- Date: 06 April, 2025
- Location: Antalya, Turkey
- Event type: Athletic event
- Distance: Marathon, Half Marathon, 10K, 5K
- Primary sponsor: Fraport TAV
- Established: 2006; 20 years ago
- Organizer: Turset Project Management
- Official site: https://tursetsports.com/races/runtalya

= Antalya Marathon =

Athlete

Runtalya Marathon (Runtalya Maratonu), official name Runtalya presented by Fraport TAV (formerly known as Runatolia and International Öger Antalya Marathon (Uluslararası Öger Antalya Maratonu) sponsored by the Germany-based Öger Tours of Turkish-German Vural Öger) is an international athletic event that takes place in Antalya annually since 2006. The marathon is usually organized in March. Sponsored by Fraport TAV it is the second only marathon race in Turkey to Istanbul Marathon. Renowned for its spring-like weather and unique course through nature and history, Runtalya offers a singular experience, transforming into a three-day sports festival blending healthy living with fun, encompassing pre-race, during, and post-race activities.

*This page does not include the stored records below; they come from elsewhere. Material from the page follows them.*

import Summits.QuantumFields.GaugeBoot.DiagonalRPTorusUnitaryCharacter
import Summits.QuantumFields.GaugeBoot.DiagonalRPTorusInnerHalfNegativeEvenSUN
import Literature.MathematicalPhysics.QuantumFieldTheory.LatticeGaugeAsymptoticsFreeEnergyProofs
import HarnessLib

/-!
# Torus diagonal RP fails in three dimensions for `G ≅ U(N)` (`U(1)` included) at small coupling
(gauge-boot, task L3(π), supplement 3/3)

HONEST FRAMING (cell `pub-gaugeboot`, page 1 of every file): the venture produces certified bounds
on lattice expectations at stated coupling, gauge group, dimension and torus size; NOT a mass gap,
NOT a continuum limit, NOT a string tension; NOT Yang–Mills-summit-bearing (barriers
`FixedCouplingUltralocality`, `PerturbativeInvisibility`). This module is a structural NEGATIVE
result about which positivity constraints a TORUS certificate may use (the venture's `U(N)`
two-dimensional rows and `U(1)` = compact lattice QED are covered by the same statement); it
discharges nothing else.

## Content (torus `(ℤ/L)³`, `G ≅ U(N)` through `IsUnitaryModel ρ`, every `N ≥ 1`)

The abstract theorems `DiagRPSUN.not_diagonalReflectionPositive_odd_of_moments` (L3(ξ)) and
`DiagRPSUN.not_innerDiagonalRP_even_of_moments` (L3(π)) need a centre element `ρ z₀ = ω • 1`,
`ω ≠ 1`, and the character identities (R1), (R2) with positive constants; for `G ≅ U(N)` these are
`z₀ = ρ⁻¹(-1)`, `c₁ = 1/(2N)`, `c₂ = 1/N` (`DiagonalRPTorusUnitaryMoments`,
`DiagonalRPTorusUnitaryCharacter`). Hence:

* **`not_diagonalReflectionPositive_odd_unitary`** — closed-half diagonal RP fails on every odd
  three-torus `L ≥ 3`, for all `0 < β ≤ β₀(L, N)`;
* **`not_innerDiagonalRP_even_unitary`** — inner-half diagonal RP fails on every even three-torus
  `L ≥ 6`, for all `0 < β ≤ β₀(L, N)`;
* the concrete instances **`not_diagonalReflectionPositive_odd_uN`**,
  **`not_innerDiagonalRP_even_uN`** (via the tree's `isUnitaryModel_unitaryFundamentalRep`) for
  `Matrix.unitaryGroup (Fin N) ℂ`, `N ≥ 1`, with its defining representation — `N = 1` is compact
  `U(1)` lattice gauge theory (not vacuous).

The window `β₀` depends on `L`, `N` (existential). Elementary strong-coupling expansion; not in
print as far as the cell's searches go.
-/

open MeasureTheory Complex Finset Function
open scoped ComplexOrder

namespace Summit.QuantumFields.GaugeBoot

open Literature.MathematicalPhysics.QuantumFieldTheory
open Literature.MathematicalPhysics.QuantumFieldTheory.PlaquetteLowerBound (reTr)
open Literature.RepresentationTheory.CompactGroups

noncomputable section

namespace DiagRPSUN

open DiagRPThree DiagRPPolyakov

/-! ## Abstract `G ≅ U(N)` -/

section Unitary

variable {L : ℕ} [NeZero L] {N : ℕ} {G : Type*} [Group G] [TopologicalSpace G]
  [IsTopologicalGroup G] [CompactSpace G] [MeasurableSpace G] [BorelSpace G]
  [SecondCountableTopology G] (ρ : G →* Matrix (Fin N) (Fin N) ℂ)

/-- ★★ **Closed-half diagonal RP fails on every odd three-torus for `G ≅ U(N)` at small
coupling** (`N ≥ 1`, `L ≥ 3` odd; `β₀ = β₀(L, N)`). -/
theorem not_diagonalReflectionPositive_odd_unitary (hρ : IsUnitaryModel ρ) (hN : 1 ≤ N)
    (hLodd : Odd L) (h3 : 3 ≤ L) :
    ∃ β₀ : ℝ, 0 < β₀ ∧ ∀ β : ℝ, 0 < β → β ≤ β₀ →
      ¬ DiagonalReflectionPositive (d := 3) (L := L) ρ β 0 1 := by
  obtain ⟨z₀, ω, hω, hz₀⟩ := exists_smul_one_unitary ρ hρ
  have hNpos : (0 : ℝ) < N := by exact_mod_cast hN
  exact not_diagonalReflectionPositive_odd_of_moments ρ hLodd h3 hρ.1 hN hz₀ hω
    (c₁ := (2 * N : ℝ)⁻¹) (by positivity) (inv_pos.2 hNpos)
    (integral_re_trace_mul_inv_mul_unitary ρ hρ) (integral_re_trace_conj_mul_unitary ρ hρ)

/-- ★★ **Inner-half diagonal RP fails on every even three-torus `L ≥ 6` for `G ≅ U(N)` at small
coupling** (`N ≥ 1`; `β₀ = β₀(L, N)`). -/
theorem not_innerDiagonalRP_even_unitary (hρ : IsUnitaryModel ρ) (hN : 1 ≤ N)
    (hLeven : Even L) (h6 : 6 ≤ L) :
    ∃ β₀ : ℝ, 0 < β₀ ∧ ∀ β : ℝ, 0 < β → β ≤ β₀ →
      ¬ InnerDiagonalRP (d := 3) (L := L) ρ β 0 1 := by
  obtain ⟨z₀, ω, hω, hz₀⟩ := exists_smul_one_unitary ρ hρ
  have hNpos : (0 : ℝ) < N := by exact_mod_cast hN
  exact not_innerDiagonalRP_even_of_moments ρ hLeven h6 hρ.1 hN hz₀ hω
    (c₁ := (2 * N : ℝ)⁻¹) (by positivity) (inv_pos.2 hNpos)
    (integral_re_trace_mul_inv_mul_unitary ρ hρ) (integral_re_trace_conj_mul_unitary ρ hρ)

/-- The back-gauge-invariant closed-half statement fails as well on even tori. -/
theorem not_backInvariantDiagonalRP_even_unitary (hρ : IsUnitaryModel ρ) (hN : 1 ≤ N)
    (hLeven : Even L) (h6 : 6 ≤ L) :
    ∃ β₀ : ℝ, 0 < β₀ ∧ ∀ β : ℝ, 0 < β → β ≤ β₀ →
      ¬ BackInvariantDiagonalRP (d := 3) (L := L) ρ β 0 1 := by
  obtain ⟨β₀, hβ₀, h⟩ := not_innerDiagonalRP_even_unitary ρ hρ hN hLeven h6
  exact ⟨β₀, hβ₀, fun β hβ hβ1 hB => h β hβ hβ1 hB.innerDiagonalRP⟩

end Unitary

/-! ## The concrete groups `U(N)`, `N ≥ 1` -/

section UN

open Literature.MathematicalPhysics.QuantumLattice

/-- ★★ **`U(N)` lattice gauge theory (`N ≥ 1`; `N = 1`: compact `U(1)`) violates closed-half
diagonal RP on every odd three-torus `(ℤ/L)³`, `L ≥ 3`, for all sufficiently small `β > 0`**
(not vacuous). -/
theorem not_diagonalReflectionPositive_odd_uN {L N : ℕ} [NeZero L] (hN : 1 ≤ N) (hLodd : Odd L)
    (h3 : 3 ≤ L) :
    ∃ β₀ : ℝ, 0 < β₀ ∧ ∀ β : ℝ, 0 < β → β ≤ β₀ →
      ¬ DiagonalReflectionPositive (d := 3) (L := L) (unitaryFundamentalRep (Fin N) ℂ) β 0 1 := by
  haveI : SecondCountableTopology (Matrix.unitaryGroup (Fin N) ℂ) :=
    IsUnitaryModel.secondCountableTopology _ (isUnitaryModel_unitaryFundamentalRep N)
  exact not_diagonalReflectionPositive_odd_unitary (unitaryFundamentalRep (Fin N) ℂ)
    (isUnitaryModel_unitaryFundamentalRep N) hN hLodd h3

/-- ★★ **`U(N)` lattice gauge theory (`N ≥ 1`; `N = 1`: compact `U(1)`) violates inner-half
diagonal RP on every even three-torus `(ℤ/L)³`, `L ≥ 6`, for all sufficiently small `β > 0`**
(not vacuous). -/
theorem not_innerDiagonalRP_even_uN {L N : ℕ} [NeZero L] (hN : 1 ≤ N) (hLeven : Even L)
    (h6 : 6 ≤ L) :
    ∃ β₀ : ℝ, 0 < β₀ ∧ ∀ β : ℝ, 0 < β → β ≤ β₀ →
      ¬ InnerDiagonalRP (d := 3) (L := L) (unitaryFundamentalRep (Fin N) ℂ) β 0 1 := by
  haveI : SecondCountableTopology (Matrix.unitaryGroup (Fin N) ℂ) :=
    IsUnitaryModel.secondCountableTopology _ (isUnitaryModel_unitaryFundamentalRep N)
  exact not_innerDiagonalRP_even_unitary (unitaryFundamentalRep (Fin N) ℂ)
    (isUnitaryModel_unitaryFundamentalRep N) hN hLeven h6

end UN

end DiagRPSUN

end

end Summit.QuantumFields.GaugeBoot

In 2024 Runtalya hosted over 10 000 participants from 54 countries.

== 2025 ==
Year 2025 marks the 20th anniversary of Runtalya Marathon.

Runtalya will take place on April 6, 2025. Not in March (as usual) because of the month of Ramadan (Mar 1, 2025 – Mar 29, 2025).

== Courses ==

- Marathon
- Half Marathon
- 10K & 10K Team - Available for individual athletes, running teams & clubs, and corporate teams.
- 5K - Social Walk & Run

The course is a turning point route. The route runs from Atatürk Kültür Merkezi through the old city past Hadrian's Gate and Yivliminare Mosque and continues parallel to the stunning cliffy coast. All race categories end in Cam Piramit where Runtalya Village - event expo is located.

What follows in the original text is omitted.